One risk with biopsies is that they may postpone the start of Radiation Therapy (RT) in individuals who are severely symptomatic. The paucity of clinically meaningful molecular markers to stratify therapy for children with DIPG, as well as the lack of promising medications to utilise based on this stratification, suggests that mandated biopsies may put patients at danger without providing personal benefit. Testing for the existence of the H3F3A K27M mutation, a poor prognosis marker [5], for example, is simple; however, in the absence of viable therapeutic alternatives, justifying a biopsy for the purpose of verifying a known mutation is problematic. The categorization of children based on molecular data provided at diagnosis in future clinical trials, especially once more potential targeted medicines become available, may allow for better therapy selection for affected children [6].
Previously, children with DIPG were treated in clinical trials similar to those used in adults with glioblastoma [7]. Unfortunately, no chemotherapy combination has been found to be effective in the treatment of DIPG. A study of 29 studies including 973 individuals treated between 1984 and 2005 found no evidence of a survival benefit with the inclusion of chemotherapy [7].
As a consequence of genome-wide studies of copy number anomalies, mutations, gene expression, and methylation patterns, our understanding of the molecular aspects of DIPG has advanced dramatically. DIPG has been shown to have clinical and molecular characteristics that distinguish it from other juvenile and adult HGGs [2]. This revolution in our understanding of molecular characteristics, particularly those considered to be actionable therapeutic targets, has resulted in a paradigm shift in the design of new clinical trials for children with DIPG, which now aim to investigate the cancers' unique biologic characteristics. The most promising present or future therapy methods for children with DIPG are as follows:
- Inhibitors of receptor kinase
- Essential cellular pathway inhibitors
- Mechanisms of DNA repair
- Epigenetic control
- Immunotherapy Modalities for delivering drugs in new ways
References
- Warren KE, Killian K, Suuriniemi M, et al. Genomic aberrations in pediatric diffuse intrinsic pontine gliomas. Neuro Oncol. 2012;14(3):326-32.

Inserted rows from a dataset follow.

import Summits.Schanuel.Schanuel.Theses.RoyCriterion
import Literature.NumberTheory.Transcendental.BWMain
import Literature.Barriers.Schanuel.NesterenkoModularScopeConjectureProofs
import Literature.Barriers.Schanuel.LargeTranscendenceDegree

-- `Summit.Schanuel.Schanuel.…` is the mandated layout of this single-problem summit (CONVENTIONS §1).
set_option linter.dupNamespace false

/-!
# Route `RoyCriterion`, crux `SchanuelTwo` (stmt-Schanuel-0069), line `CardA_BW` — stub
# `stub_logRichSector`: the Brownawell–Waldschmidt log-rich sector

The crux `Summit.Schanuel.Schanuel.Theses.RoyCriterion.SchanuelTwo` is Schanuel's conjecture for
`n = 2`: for `x : Fin 2 → ℂ` linearly independent over `ℚ`, `2 ≤ trdeg_ℚ K_x` where
`K_x = ℚ(x, e^x) = IntermediateField.adjoin ℚ (range x ∪ range (exp ∘ x))`. Line `CardA_BW`
(idea card `Cruxes/SchanuelTwo/Ideas/bw-log-rich-planes.md` + `CardA_BW.lean`, crux-ideate r2,
ideator 5) is a SECTOR ATLAS for the crux; this file lands its LOG-RICH sector, the registered stub
`stub_logRichSector` of the lead's skeleton `Cruxes/SchanuelTwo/Lines/CardA_BW.lean`:

> if there are two `ℚ`-linearly independent logarithms of algebraic numbers `l₁, l₂`, and a
> multiplier `μ` with `(1, μ)` `ℚ`-linearly independent, such that `l₁, l₂, μ, e^{μ l₁}, e^{μ l₂}`
> are all ALGEBRAIC OVER `K_x`, then `2 ≤ trdeg_ℚ K_x`.

Engine (PROVED in tree, `Literature/NumberTheory/Transcendental/BWMain.lean`): the
Brownawell–Waldschmidt theorem `BrownawellWaldschmidt.brownawell_waldschmidt` (Brownawell 1974,
Waldschmidt 1973; Baker 1975, Ch. 12, Theorem 12.2) applied to the grid `X = (1, μ)`,
`Y = (l₁, l₂)`: `e^{X₀Y₀} = e^{l₁}` and `e^{X₀Y₁} = e^{l₂}` are algebraic, so
`2 ≤ trdeg ℚ(X, Y, e^{XᵢYⱼ})`; that field sits inside
`K_x(l₁, l₂, μ, e^{l₁}, e^{l₂}, e^{μl₁}, e^{μl₂})`, an ALGEBRAIC extension of `K_x`, so the seven
auxiliary numbers are adjoined at no cost in transcendence degree
(`Literature.Barriers.Schanuel.trdeg_adjoin_union_eq_of_isAlgebraic_adjoin`) and monotonicity
(`trdeg_le_of_injective` along `IntermediateField.inclusion`) finishes.

Contents (sorry-free, no definitions, axioms `propext`/`Classical.choice`/`Quot.sound`; every
"Schanuel field" is written out as `IntermediateField.adjoin ℚ (range x ∪ range (exp ∘ x))`):
§1 `two_le_trdeg_of_bwConfig` — a B–W configuration INSIDE a subfield `L ⊆ ℂ` forces
`2 ≤ trdeg_ℚ L`; §2 `stub_logRichSector` — the registered stub, verbatim; §3 the flagship
unconditional instance of the crux: `SchanuelTwo` HOLDS at `x = (iπ, −π²/log 2)`
(`two_le_trdeg_SF_piI_negPiSq_div_logTwo`, the pair being `ℚ`-free by
`linearIndependent_piI_negPiSq_div_logTwo`) — `log 2 = (iπ)²/x₁ ∈ K_x` for free, `μ = iπ/log 2`,
`μ · log 2 = iπ`, `μ · iπ = x₁`; equivalently at least two of `π, log 2, e^{π²/log 2}` are
algebraically independent; §4 the two general `L`-seed families: for every `l` with `e^l ∈ ℚ̄` and
every `la` with `e^{la} ∈ ℚ̄`, `ℚ`-independent of `l`, `SchanuelTwo` holds at `(l, l²/la)`
(`two_le_trdeg_SF_seed_sq_div_log`) and at `(l, la²/l)` (`two_le_trdeg_SF_seed_log_sq_div`).
The sector's complement is NOT claimed easier (card A).
-/

noncomputable section

open Complex IntermediateField
open Literature.Barriers.Schanuel (trdeg_adjoin_union_eq_of_isAlgebraic_adjoin)

namespace Summit.Schanuel.Schanuel.Theorems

- Sturm D, Bender S, Jones DTW, et al. Paediatric and adult glioblastoma: multiform (epi)genomic culprits emerge. Nat Rev Cancer. 2014;14(3):92-107.

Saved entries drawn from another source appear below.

import Summits.RiemannHypothesis.RiemannHypothesis.Theorems.GroundBartaEvenWinsBeyondArchDeflationForms
import Mathlib.Analysis.InnerProductSpace.Projection.Basic
import Mathlib.MeasureTheory.Function.L2Space
import HarnessLib

/-!
# RiemannHypothesis / GroundBarta — rung 4 (`EvenWinsBeyondArch`, stmt-RiemannHypothesis-18807):
# the deflated Temple (Lehmann–Maehly) L-side programme, III — the inclusion on the sector form domain

Helper file (`--supports stmt-RiemannHypothesis-18807`), RH-free, Mathlib + landed tree files only, no
definitions, no named facts.

`dt_deflation_core` is the DEFLATED TEMPLE / LEHMANN–MAEHLY INCLUSION for the closed windowed Weil form
`E_c(f, h) = P(f, h) + 𝓔_c(f, h) − M_c⟨f, h⟩` on the sector form domain

  `D_c^σ = {f ∈ L²(ℝ) : f = 0 off [-c, c], Im f = 0, f(-x) = σ f(x), ∫₀^∞ ρ(t) D_t(f) dt < ∞}`

(σ = 1: even sector, σ = −1: odd sector): given real trial vectors `v₁ … v_k ∈ D_c^σ` with window images
`F_i ∈ L²` (`E_c(v_i, f) = ⟨F_i, f⟩` for all `f ∈ D_c^σ`), any coefficient matrix `W` (residuals
`r_i = F_i − Σ_l W_il v_l`; the best choice is the `L²`-projection onto `span v`, but ANY `W` is admissible), a
complement bound `β ∫|h|² ≤ E_c(h, h)` for `h ∈ D_c^σ ⊥ v`, and `λ < β` with the `k × k` matrix
`(β − λ)(A − λ G) − R` positive semidefinite (`A = E_c(v, v)`, `G = ⟨v, v⟩`, `R = ⟨r, r⟩`), every `g ∈ D_c^σ`
obeys `λ ∫|g|² ≤ P(g) + 𝓔_c(g) − M_c ∫|g|²`.

Ingredients: `dt_deflatedFormBound₂` — the abstract inequality (the tree's
`Literature.Analysis.OperatorTheory.deflatedFormBound_of_decomp`, p179129, re-proved in the two-space form
needed here: the residuals live in `L²`, not in the form domain); `dt_exists_orthogonal_decomp` — the
decomposition `g = Σ α_i v_i + h`, `h ⊥ v`, from the orthogonal projection onto the span of the real parts
in the Hilbert space `L²(ℝ; ℝ)` (Mathlib's `Submodule.starProjection`); and the bilinear bookkeeping of
`Theorems/GroundBartaEvenWinsBeyondArchDeflation{Increments,Forms}`, bundled here into genuine `ℝ`-bilinear maps
on the (locally constructed) submodules `D_c^σ ⊆ L²`.  Prover B, speedrun unit `sr-gb-rung-b` (gen 3).

References: A. Weinstein, W. Stenger, *Methods of Intermediate Problems for Eigenvalues* (1972) Ch. 5 §9
(Temple's formula, `ρ` from an intermediate problem); M. Reed, B. Simon, *Methods of Modern Mathematical
Physics IV* (1978) Thm XIII.5; E. Bombieri, Rend. Mat. Acc. Lincei (9) 11 (2000) 183–233, Thm 2 and §4.
-/

set_option linter.dupNamespace false

noncomputable section

open MeasureTheory Set Filter
open scoped Topology ENNReal NNReal ComplexConjugate InnerProductSpace BigOperators

namespace Summit.RiemannHypothesis.RiemannHypothesis.Theorems.EvenWinsBeyondArch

- Barkovich AJ, Krischer J, Kun LE, et al. Brain stem gliomas: a classification system based on magnetic resonance imaging. Pediatr Neurosurg. 1990;16(2):73-83.
- Fontebasso AM, Papillon-Cavanagh S, Schwartzentruber J, et al. Recurrent somatic mutations in ACVR1 in pediatric midline high-grade astrocytoma. Nat Genet. 2014;46(5):462-466.
- Khuong-Quang D-A, Buczkowicz P, Rakopoulos P, et al. K27M mutation in histone H3.3 defines clinically and biologically distinct subgroups of pediatric diffuse intrinsic pontine gliomas. Acta Neuropathol. 2012;124(3):439-447.
- Walker DA, Liu J, Kieran M, et al. A multi-disciplinary consensus statement concerning surgical approaches to low-grade, high-grade astrocytomas and diffuse intrinsic pontine gliomas in childhood (CPN Paris 2011) using the Delphi method. Neuro Oncol. 2013;15(4):462-468.
- Hargrave D, Bartels U, Bouffet E. Diffuse brainstem glioma in children: critical review of clinical trials. Lancet Oncol. 2006;7(3):241-248.